> **Your goal**: In the entries below, tally the lines that contain the string "WindySteadyLimit", then state that number alone.

> **Data to use**:

import Literature.Analysis.FluidPDE.SteadyNavierStokesProofs
import Literature.Analysis.FluidPDE.SteadyNavierStokesEnergy
import Literature.Analysis.FunctionSpaces.TorusFourierCalculus
import Literature.Analysis.FunctionSpaces.TorusSobolevNormFacts
import HarnessLib

/-!
# Route WindLine (AnomalousDissipation) — `WindySteadyLimit`: windy bookkeeping and the energy
equation of windy steady weak solutions

Helper file for stmt-AnomalousDissipation-11421 (`WindLine.WindySteadyLimit`). A *windy* field is
`u = c + U` with a constant momentum `c ∈ ℝ^d` and a mean-free part `U ∈ H`; this file supplies

* constants bookkeeping: Fourier coefficients and the spectral enstrophy of `c + U`
  (`eGradNormSq_const_add`), derivatives of `w - c` for smooth `w`;
* the **energy equation of windy steady weak solutions** in dimension `2 ≤ d ≤ 4`
  (`windy_energy_eq`): if `U ∈ V`, `f ∈ L²` has zero mean and `u = c + U` solves the steady
  tested Navier–Stokes equations `∫ ⟪u,(u·∇)w⟫ + ν ⟪u,Δw⟫ + ⟪f,w⟫ = 0` against all smooth
  divergence-free mean-zero `w`, then `ν ‖∇u‖² = ∫ ⟪f, u⟫` — Temam's argument (Temam 1979,
  Ch. II §1, (1.21)–(1.22): test with `w = P_m U` and let `m → ∞`) with the two extra wind terms
  `∫ ⟪(c·∇)P_m U, U⟫ = 0` (Fourier skew-symmetry of `c·∇`) and `∫ ⟪(U·∇)P_m U, c⟫ = 0` (weak
  incompressibility of `U`), the inertial term being handled by the tree's
  `tendsto_inertialPairing_fourierTruncate_of_card_le_four` (Temam's Lemma 1.2/1.3, `H¹ ⊂ L⁴`).

References: R. Temam, *Navier–Stokes Equations* (1979), Ch. II §1 Thm. 1.2, (1.21)–(1.22);
P. Constantin, C. Foias, *Navier–Stokes Equations* (1988), Ch. 8; G. P. Galdi, *An Introduction to
the Mathematical Theory of the Navier–Stokes Equations* (2011), Ch. IX (energy equality of steady
solutions with nonzero flux/momentum).
-/

-- `Summit.<Summit>.<Problem>` is the tree's mandated summit-side namespace (CONVENTIONS §2); for this
-- single-conjunct summit the two coincide, so the duplicate is deliberate.
set_option linter.dupNamespace false

noncomputable section

open MeasureTheory Filter Topology UnitAddTorus Set
open scoped InnerProductSpace RealInnerProductSpace ENNReal NNReal

namespace Summit.AnomalousDissipation.AnomalousDissipation.Theorems.WindySteadyLimit

open Literature.Analysis.FunctionSpaces Literature.Analysis.FunctionSpaces.Torus
open Literature.Analysis.FluidPDE.Torus

variable {d : Type*} [Fintype d] [DecidableEq d]

/-! ### Constants: Fourier coefficients and enstrophy -/

omit [DecidableEq d] in
/-- Fourier coefficients of a constant real vector field: `complexify c` at `k = 0`, zero otherwise.
[folklore] -/
theorem mFourierCoeff_complexify_const (c : EuclideanSpace ℝ d) (k : d → ℤ) :
    mFourierCoeff (EuclideanSpace.complexify ∘ fun _ : UnitAddTorus d => c) k =
      if k = 0 then EuclideanSpace.complexify c else 0 := by
  rw [show (EuclideanSpace.complexify ∘ fun _ : UnitAddTorus d => c) =
      fun _ => EuclideanSpace.complexify c from rfl,
    mFourierCoeff_eq_integral_volume, integral_smul_const, integral_mFourier]
  by_cases hk : k = 0
  · subst hk; simp
  · simp [hk]

omit [DecidableEq d] in
/-- Fourier coefficients of a windy field `c + U`: those of `U`, plus `complexify c` at the zero
mode. [folklore] -/
theorem mFourierCoeff_complexify_const_add (c : EuclideanSpace ℝ d)
    {U : UnitAddTorus d → EuclideanSpace ℝ d} (hU : Integrable U volume) (k : d → ℤ) :
    mFourierCoeff (EuclideanSpace.complexify ∘ fun x => c + U x) k =
      (if k = 0 then EuclideanSpace.complexify c else 0) +
        mFourierCoeff (EuclideanSpace.complexify ∘ U) k := by
  have h : (EuclideanSpace.complexify ∘ fun x => c + U x) =
      (EuclideanSpace.complexify ∘ fun _ : UnitAddTorus d => c) + EuclideanSpace.complexify ∘ U := by
    funext x; simp
  rw [h, mFourierCoeff_add (integrable_complexify_comp (integrable_const c))
    (integrable_complexify_comp hU), mFourierCoeff_complexify_const]

omit [DecidableEq d] in
/-- **The wind carries no enstrophy**: `‖∇(c + U)‖² = ‖∇U‖²` (the spectral enstrophy ignores the
zero mode, the only one a constant changes). [folklore] -/
theorem eGradNormSq_const_add (c : EuclideanSpace ℝ d) {U : UnitAddTorus d → EuclideanSpace ℝ d}
    (hU : Integrable U volume) : eGradNormSq (fun x => c + U x) = eGradNormSq U := by
  rw [eGradNormSq_eq_tsum, eGradNormSq_eq_tsum]
  congr 1
  refine tsum_congr fun k => ?_
  rw [mFourierCoeff_complexify_const_add c hU]
  by_cases hk : k = 0
  · subst hk; simp [freqNormSq]
  · rw [if_neg hk, zero_add]

omit [Fintype d] [DecidableEq d] in
/-- `∫ ⟪g, c⟫ = ⟪∫ g, c⟫` for an integrable field and a constant vector. [folklore] -/
theorem integral_inner_const_right {α : Type*} [MeasurableSpace α] {μ : Measure α}
    {E : Type*} [NormedAddCommGroup E] [InnerProductSpace ℝ E] [CompleteSpace E]
    {g : α → E} (hg : Integrable g μ) (c : E) :
    ∫ x, ⟪g x, c⟫_ℝ ∂μ = ⟪∫ x, g x ∂μ, c⟫_ℝ := by
  calc ∫ x, ⟪g x, c⟫_ℝ ∂μ = ∫ x, ⟪c, g x⟫_ℝ ∂μ :=
        integral_congr_ae (ae_of_all _ fun x => real_inner_comm _ _)
    _ = ⟪c, ∫ x, g x ∂μ⟫_ℝ := integral_inner hg c
    _ = ⟪∫ x, g x ∂μ, c⟫_ℝ := real_inner_comm _ _

/-! ### Smooth fields minus constants -/

omit [DecidableEq d] in
/-- The torus derivative of a constant field vanishes. [folklore] -/
theorem torusFDeriv_const (c : EuclideanSpace ℝ d) (x : UnitAddTorus d) :
    Torus.fderiv (fun _ : UnitAddTorus d => c) x = 0 := by
  have hl : liftAt (fun _ : UnitAddTorus d => c) x = fun _ => c := rfl
  rw [Torus.fderiv, hl]
  exact fderiv_const_apply c

/-- The convective derivative does not see constants in the convected field:
`(u·∇)(w - c) = (u·∇)w`. [folklore] -/
theorem convect_sub_const {w : UnitAddTorus d → EuclideanSpace ℝ d} (hw : IsSmooth w)
    (c : EuclideanSpace ℝ d) (u : UnitAddTorus d → EuclideanSpace ℝ d) (x : UnitAddTorus d) :
    Torus.convect u (fun y => w y - c) x = Torus.convect u w x := by
  rw [convect_sub_apply hw (isSmooth_const c) u x]
  simp [Torus.convect, torusFDeriv_const]

/-- The Laplacian does not see constants: `Δ(w - c) = Δw`. [folklore] -/
theorem laplacian_sub_const {w : UnitAddTorus d → EuclideanSpace ℝ d} (hw : IsSmooth w)
    (c : EuclideanSpace ℝ d) (x : UnitAddTorus d) :
    Torus.laplacian (fun y => w y - c) x = Torus.laplacian w x := by
  rw [laplacian_sub_apply hw (isSmooth_const c) x]
  have h0 : Torus.laplacian (fun _ : UnitAddTorus d => c) x = 0 := by
    rw [laplacian_eq_sum_partialDeriv_partialDeriv (isSmooth_const c)]
    refine Finset.sum_eq_zero fun i _ => ?_
    have h2 : (partialDeriv i fun _ : UnitAddTorus d => c) = fun _ => 0 := by
      funext y
      simp [partialDeriv, Torus.lineDeriv]
    rw [h2]
    simp [partialDeriv, Torus.lineDeriv]
  rw [h0, sub_zero]

/-- A smooth divergence-free field minus a constant is divergence free. [folklore] -/
theorem isDivFree_sub_const {u : UnitAddTorus d → EuclideanSpace ℝ d} (hu : IsSmooth u)
    (hdiv : IsDivFree u) (c : EuclideanSpace ℝ d) : IsDivFree (fun y => u y - c) := by
  intro x
  have h : ∀ i, partialDeriv i (fun y => (u y - c) i) x = partialDeriv i (fun y => u y i) x := by
    intro i
    have h1 : (fun y => (u y - c) i) = fun y => u y i - c i := by
      funext y; simp
    rw [h1]
    exact (((hu.apply i).hasDerivAt_line_zero i x).sub_const (c i)).deriv
  unfold divergence
  simp_rw [h]
  exact hdiv x

omit [DecidableEq d] in
/-- A field minus its mean has zero mean (`T^d` has unit volume). [folklore] -/
theorem hasZeroMean_sub_integral {F : Type*} [NormedAddCommGroup F] [NormedSpace ℝ F]
    [CompleteSpace F] {u : UnitAddTorus d → F} (hu : Integrable u volume) :
    HasZeroMean (fun y => u y - ∫ x, u x) := by
  unfold HasZeroMean
  rw [integral_sub hu (integrable_const _), integral_const]
  simp

omit [DecidableEq d] in
/-- The zero Fourier mode of a real field is its (complexified) mean. [folklore] -/
theorem mFourierCoeff_complexify_zero (u : UnitAddTorus d → EuclideanSpace ℝ d) :
    mFourierCoeff (EuclideanSpace.complexify ∘ u) 0 = EuclideanSpace.complexify (∫ x, u x) := by
  rw [mFourierCoeff_eq_integral_volume]
  simp only [neg_zero, mFourier_zero, ContinuousMap.one_apply, one_smul, Function.comp_apply]
  exact EuclideanSpace.complexify.integral_comp_comm u


/-! ### The three wind terms of the inertial pairing -/

/-- **A constant transports nothing**: `∫ ⟪Dw(x) a, c⟫ dx = 0` for smooth `w` and constant vectors
`a`, `c` (`∫ ∂ⱼ w = 0` on the torus). [folklore] -/
theorem integral_inner_fderiv_const_const {w : UnitAddTorus d → EuclideanSpace ℝ d}
    (hw : IsSmooth w) (a c : EuclideanSpace ℝ d) :
    ∫ x, ⟪Torus.fderiv w x a, c⟫_ℝ = 0 := by
  have h1 : ∀ x, Torus.fderiv w x a = ∑ i, a i • partialDeriv i w x := fun x =>
    fderiv_apply_eq_sum_partialDeriv (hw.isContDiff (by simp)) x a
  simp_rw [h1, sum_inner, real_inner_smul_left]
  rw [integral_finsetSum _ fun i _ =>
    (((hw.partialDeriv i).continuous.inner continuous_const).integrable_unitAddTorus).const_mul _]
  refine Finset.sum_eq_zero fun i _ => ?_
  rw [integral_const_mul, integral_inner_const_right (hw.partialDeriv i).integrable,
    integral_partialDeriv_eq_zero_holds hw i, inner_zero_left, mul_zero]

/-- `⟪Dw(x) v, c⟫ = ⟪v, ∇⟪c, w⟫(x)⟫` for smooth `w` (the adjoint of `Dw(x)` on a constant is the
gradient of the component `⟪c, w⟫`). [folklore] -/
theorem inner_fderiv_apply_const {w : UnitAddTorus d → EuclideanSpace ℝ d} (hw : IsSmooth w)
    (x : UnitAddTorus d) (v c : EuclideanSpace ℝ d) :
    ⟪Torus.fderiv w x v, c⟫_ℝ = ⟪v, Torus.gradient (fun y => ⟪c, w y⟫_ℝ) x⟫_ℝ := by
  have hθs : IsSmooth (fun y => ⟪c, w y⟫_ℝ) := (isSmooth_const c).inner hw
  rw [real_inner_comm (Torus.gradient _ x) v, Torus.inner_gradient_left,
    fderiv_apply_eq_sum_partialDeriv (hθs.isContDiff (by simp)),
    fderiv_apply_eq_sum_partialDeriv (hw.isContDiff (by simp)), sum_inner]
  refine Finset.sum_congr rfl fun i _ => ?_
  rw [real_inner_smul_left, smul_eq_mul]
  congr 1
  have h := partialDeriv_clm_comp hw (innerSL ℝ c) i x
  have hfun : (⇑(innerSL ℝ c) ∘ w) = fun y => ⟪c, w y⟫_ℝ := by
    funext y; simp
  rw [hfun, innerSL_apply_apply] at h
  rw [h, real_inner_comm]

/-- **The wake does no work on the wind**: `∫ ⟪Dw(x) U(x), c⟫ dx = 0` for a weakly
divergence-free `U`, smooth `w` and a constant `c` (test the weak incompressibility of `U` with the
scalar `⟪c, w⟫`). [folklore] -/
theorem integral_inner_fderiv_apply_const_eq_zero {U : UnitAddTorus d → EuclideanSpace ℝ d}
    (hU : IsWeaklyDivFree U) {w : UnitAddTorus d → EuclideanSpace ℝ d} (hw : IsSmooth w)
    (c : EuclideanSpace ℝ d) : ∫ x, ⟪Torus.fderiv w x (U x), c⟫_ℝ = 0 := by
  simp_rw [inner_fderiv_apply_const hw]
  exact hU _ ((isSmooth_const c).inner hw)

/-- **The wind drift is skew**: `∫ ⟪(c·∇)P_m U, U⟫ = 0` for `U ∈ L²` and a constant `c`
(Parseval: `∑_{|k|≤m} Re (2πi kⱼ) ‖Û(k)‖² = 0` coordinatewise). [folklore] -/
theorem integral_inner_fderiv_fourierTruncate_const_eq_zero
    {U : UnitAddTorus d → EuclideanSpace ℝ d} (hU : MemLp U 2 volume) (c : EuclideanSpace ℝ d)
    (m : ℕ) : ∫ x, ⟪Torus.fderiv (fourierTruncate m U) x c, U x⟫_ℝ = 0 := by
  have hw : IsSmooth (fourierTruncate m U) := isSmooth_fourierTruncate m U
  have hint : Integrable U volume := hU.integrable one_le_two
  have h1 : ∀ x, ⟪Torus.fderiv (fourierTruncate m U) x c, U x⟫_ℝ =
      ∑ i, c i * ⟪U x, partialDeriv i (fourierTruncate m U) x⟫_ℝ := fun x => by
    rw [fderiv_apply_eq_sum_partialDeriv (hw.isContDiff (by simp)) x c, sum_inner]
    refine Finset.sum_congr rfl fun i _ => ?_
    rw [real_inner_smul_left, real_inner_comm]
  simp_rw [h1]
  rw [integral_finsetSum _ fun i _ =>
    (integrable_inner_of_continuous hint (hw.partialDeriv i).continuous).const_mul _]
  refine Finset.sum_eq_zero fun i _ => ?_
  rw [integral_const_mul]
  have hS := neg_mem_freqBall_of_mem (d := d) (N := m)
  have hcs := (isConjSymm_mFourierCoeff hint).deriv i
  simp_rw [fourierTruncate_eq, partialDeriv_realTrigPoly]
  rw [integral_inner_realTrigPoly_right hS hcs hU, Finset.sum_eq_zero fun k _ => ?_, mul_zero]
  rw [inner_smul_right, inner_self_eq_norm_sq_to_K]
  simp [Complex.mul_re, Complex.mul_im, pow_two]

> **Final answer**: 3